All sample handling was carried out in a nitrogen-filled glove box. LiBH₄ (95%, Aldrich Chemical), LiAlH₄ (95%, Acros), zirconium (IV) chloride (99.5% ZrCl₄, Aldrich Chemicals), vanadium (III) chloride (>99% VCl₃, MERCK), and titanium dioxide (TiO₂, Degüssa) were used without further purification. Titanium (III) chloride (TiCl₃) powder was prepared by evaporation of 12% titanium (III) chloride solution in hydrochloric acid obtained from Riedel-de Haën. The mixing procedure was completed in a centrifugal ball mill at 300 rpm for 120 min with a ball­to­powder ratio of 100:1. After that, approximately 350 mg of a sample was immediately loaded into the high-pressure stainless reactor.

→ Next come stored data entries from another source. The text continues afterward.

/-- The weight-3 action on functions on the disc, for an arbitrary `2 × 2` complex matrix `M`:
`(π₃(M) f)(z) = j(M⁻¹, z)^{−3} · f(M⁻¹ · z)` with `j(N, z) = N₁₀ z + N₁₁` (p1's `denom`) and the matrix
inverse — p1's `T5BergmanCoefficient.act 3` written on the matrix (`act3_mat`). -/
noncomputable def act3 (M : Matrix (Fin 2) (Fin 2) ℂ) (f : ℂ → ℂ) (z : ℂ) : ℂ :=
  (denom M⁻¹ z)⁻¹ ^ 3 * f (mobius M⁻¹ z)

/-- The action is linear: `π₃(M)(c f) = c · π₃(M) f`. -/
theorem act3_smul (M : Matrix (Fin 2) (Fin 2) ℂ) (c : ℂ) (f : ℂ → ℂ) :
    act3 M (fun z => c * f z) = fun z => c * act3 M f z := by
  funext z
  unfold act3
  ring

/-- `(π₃(M) 1)(z) = j(M⁻¹, z)^{−3}`. -/
theorem act3_lowest (M : Matrix (Fin 2) (Fin 2) ℂ) (z : ℂ) :
    act3 M lowest z = (denom M⁻¹ z)⁻¹ ^ 3 := by
  simp [act3, lowest]

/-- The matrix inverse of `g ∈ SU(1,1)` is the matrix of `g⁻¹`. -/
theorem mat_inv_eq (g : T5SU11Unimodular.SU11) : (mat g)⁻¹ = mat g⁻¹ := by
  apply Matrix.inv_eq_left_inv
  show ((((g⁻¹ : T5SU11Unimodular.SU11) : Matrix.SpecialLinearGroup (Fin 2) ℂ) : Matrix (Fin 2) (Fin 2) ℂ)) *
    (((g : Matrix.SpecialLinearGroup (Fin 2) ℂ) : Matrix (Fin 2) (Fin 2) ℂ)) = 1
  rw [← Matrix.SpecialLinearGroup.coe_mul, ← Subgroup.coe_mul, inv_mul_cancel, Subgroup.coe_one,
    Matrix.SpecialLinearGroup.coe_one]

/-- On `SU(1,1)` the matrix-level action is p1's weight-3 action: `act3 (mat g) = act 3 g`. -/
theorem act3_mat (g : T5SU11Unimodular.SU11) (f : ℂ → ℂ) : act3 (mat g) f = act 3 g f := by
  funext z
  unfold act3 act
  rw [mat_inv_eq]

/-- The centre acts by the scalar `z³`: `π₃(z • h) f = z³ · π₃(h) f` for `z ≠ 0` and invertible `h`. -/
theorem act3_smul_matrix (z : ℂ) (hz : z ≠ 0) (h : Matrix (Fin 2) (Fin 2) ℂ) (hh : IsUnit h.det)
    (f : ℂ → ℂ) : act3 (z • h) f = fun w => z ^ 3 * act3 h f w := by
  funext w
  letI : Invertible z := invertibleOfNonzero hz
  have hinv : (z • h)⁻¹ = z⁻¹ • h⁻¹ := by rw [Matrix.inv_smul h z hh, invOf_eq_inv]
  have hden : denom (z⁻¹ • h⁻¹) w = z⁻¹ * denom h⁻¹ w := by
    simp only [denom, Matrix.smul_apply, smul_eq_mul]
    ring
  have hmob : mobius (z⁻¹ • h⁻¹) w = mobius h⁻¹ w := by
    simp only [mobius, Matrix.smul_apply, smul_eq_mul]
    rw [show z⁻¹ * h⁻¹ 0 0 * w + z⁻¹ * h⁻¹ 0 1 = z⁻¹ * (h⁻¹ 0 0 * w + h⁻¹ 0 1) by ring,
      show z⁻¹ * h⁻¹ 1 0 * w + z⁻¹ * h⁻¹ 1 1 = z⁻¹ * (h⁻¹ 1 0 * w + h⁻¹ 1 1) by ring,
      mul_div_mul_left _ _ (inv_ne_zero hz)]
  unfold act3
  rw [hinv, hden, hmob]
  simp only [mul_inv, inv_pow, inv_inv]
  ring

/-! ### The matrices of `U(1,1)`: inverse, entries, the Cartan parameter -/

/-- `J * J = 1`. -/
theorem J_mul_J : T5UnitaryBound.J * T5UnitaryBound.J = 1 := by
  simp [T5UnitaryBound.J, Matrix.one_fin_two]

/-- The inverse of `M ∈ U(1,1)` is `J Mᴴ J`. -/
theorem inv_eq_of_memU11 {M : Matrix (Fin 2) (Fin 2) ℂ} (hM : T5UnitaryBound.MemU11 M) :
    M⁻¹ = T5UnitaryBound.J * M.conjTranspose * T5UnitaryBound.J := by
  apply Matrix.inv_eq_left_inv
  have hM' : M.conjTranspose * T5UnitaryBound.J * M = T5UnitaryBound.J := hM
  calc T5UnitaryBound.J * M.conjTranspose * T5UnitaryBound.J * M
      = T5UnitaryBound.J * (M.conjTranspose * T5UnitaryBound.J * M) := by
        simp only [Matrix.mul_assoc]
    _ = 1 := by rw [hM', J_mul_J]

/-- The row relation `M J Mᴴ = J` of `M ∈ U(1,1)`. -/
theorem row_relation {M : Matrix (Fin 2) (Fin 2) ℂ} (hM : T5UnitaryBound.MemU11 M) :
    M * T5UnitaryBound.J * M.conjTranspose = T5UnitaryBound.J := by
  have hM' : M.conjTranspose * T5UnitaryBound.J * M = T5UnitaryBound.J := hM
  have h1 : T5UnitaryBound.J * M.conjTranspose * T5UnitaryBound.J * M = 1 := by
    calc T5UnitaryBound.J * M.conjTranspose * T5UnitaryBound.J * M
        = T5UnitaryBound.J * (M.conjTranspose * T5UnitaryBound.J * M) := by
          simp only [Matrix.mul_assoc]
      _ = 1 := by rw [hM', J_mul_J]
  have h2 : M * (T5UnitaryBound.J * M.conjTranspose * T5UnitaryBound.J) = 1 :=
    mul_eq_one_comm.mp h1
  calc M * T5UnitaryBound.J * M.conjTranspose
      = M * (T5UnitaryBound.J * M.conjTranspose * T5UnitaryBound.J) * T5UnitaryBound.J := by
        simp only [Matrix.mul_assoc, J_mul_J, Matrix.mul_one]
    _ = T5UnitaryBound.J := by rw [h2, Matrix.one_mul]

/-- The entries of `Mᴴ J M = J` at `(1,1)`: `|M₀₁|² − |M₁₁|² = −1`. -/
theorem normSq_col {M : Matrix (Fin 2) (Fin 2) ℂ} (hM : T5UnitaryBound.MemU11 M) :
    ‖M 0 1‖ ^ 2 - ‖M 1 1‖ ^ 2 = -1 := by
  have hM' : M.conjTranspose * T5UnitaryBound.J * M = T5UnitaryBound.J := hM
  have h := congrFun (congrFun hM' 1) 1
  simp only [Matrix.mul_apply, Fin.sum_univ_two, Matrix.conjTranspose_apply, T5UnitaryBound.J,
    Matrix.of_apply, Matrix.cons_val', Matrix.cons_val_zero, Matrix.cons_val_one,
    Matrix.cons_val_fin_one, Fin.isValue, Complex.star_def, mul_zero, zero_add, mul_one, add_zero,
    mul_neg] at h
  have h' : ((‖M 0 1‖ : ℂ)) ^ 2 - ((‖M 1 1‖ : ℂ)) ^ 2 = -1 := by
    rw [← Complex.conj_mul', ← Complex.conj_mul']
    linear_combination h
  exact_mod_cast h'

/-- The entries of `M J Mᴴ = J` at `(1,1)`: `|M₁₀|² − |M₁₁|² = −1`. -/
theorem normSq_row {M : Matrix (Fin 2) (Fin 2) ℂ} (hM : T5UnitaryBound.MemU11 M) :
    ‖M 1 0‖ ^ 2 - ‖M 1 1‖ ^ 2 = -1 := by
  have h := congrFun (congrFun (row_relation hM) 1) 1
  simp only [Matrix.mul_apply, Fin.sum_univ_two, Matrix.conjTranspose_apply, T5UnitaryBound.J,
    Matrix.of_apply, Matrix.cons_val', Matrix.cons_val_zero, Matrix.cons_val_one,
    Matrix.cons_val_fin_one, Fin.isValue, Complex.star_def, mul_zero, zero_add, mul_one, add_zero,
    mul_neg] at h
  have h' : ((‖M 1 0‖ : ℂ)) ^ 2 - ((‖M 1 1‖ : ℂ)) ^ 2 = -1 := by
    rw [← Complex.mul_conj', ← Complex.mul_conj']
    linear_combination h
  exact_mod_cast h'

Then, it was placed in the thermo­volumetric apparatus. The desorption was performed from the room temperature to 300 °C (350 °C for LiBH₄) with a heating rate of 2 °C min⁻¹. The sample was held at this condition until no further desorption was observed. The absorption was carried out at 300 °C and 8.5 MPa hydrogen for 6 h. X-ray diffraction measurements (Rigaku, model: D/max-2200) were used in order to identify phase transformations during the hydrogen desorption/absorption of the hydride systems at room temperature over a range of diffraction angles from 20° to 90° with CuK-α radiation (40 kV, 30 mA). The XRD sample plate is covered with a Kapton tape to prevent oxide contamination. The tape shows a diffraction peak at around 28°.

4. Conclusions

The hydrogen desorption/absorption behaviors of undoped and doped LiAlH₄/LiBH₄ mixtures were studied. A 2:1 LiAlH₄:LiBH₄ molar ratio released the highest amount of hydrogen at 6.6 wt % in the temperature range of 100–220 °C. In the case of the doped systems, 1 mol % of metal catalysts (TiCl₃, TiO₂, VCl₃, or ZrCl₄) was doped into the mixture. The mixture with TiCl₃ desorbed hydrogen at the lowest temperature (40 °C). Furthermore, the increase in the amount of TiCl₃ from 1 to 3 and 5 mol % decreased the hydrogen desorption capacity. No hydrogen absorption was observed for any of the doped LiAlH₄–LiBH₄ samples. In addition, the XRD patterns indicated the presence of Al and LiH in the mixture after the desorption corresponding to the decomposition of LiAlH₄.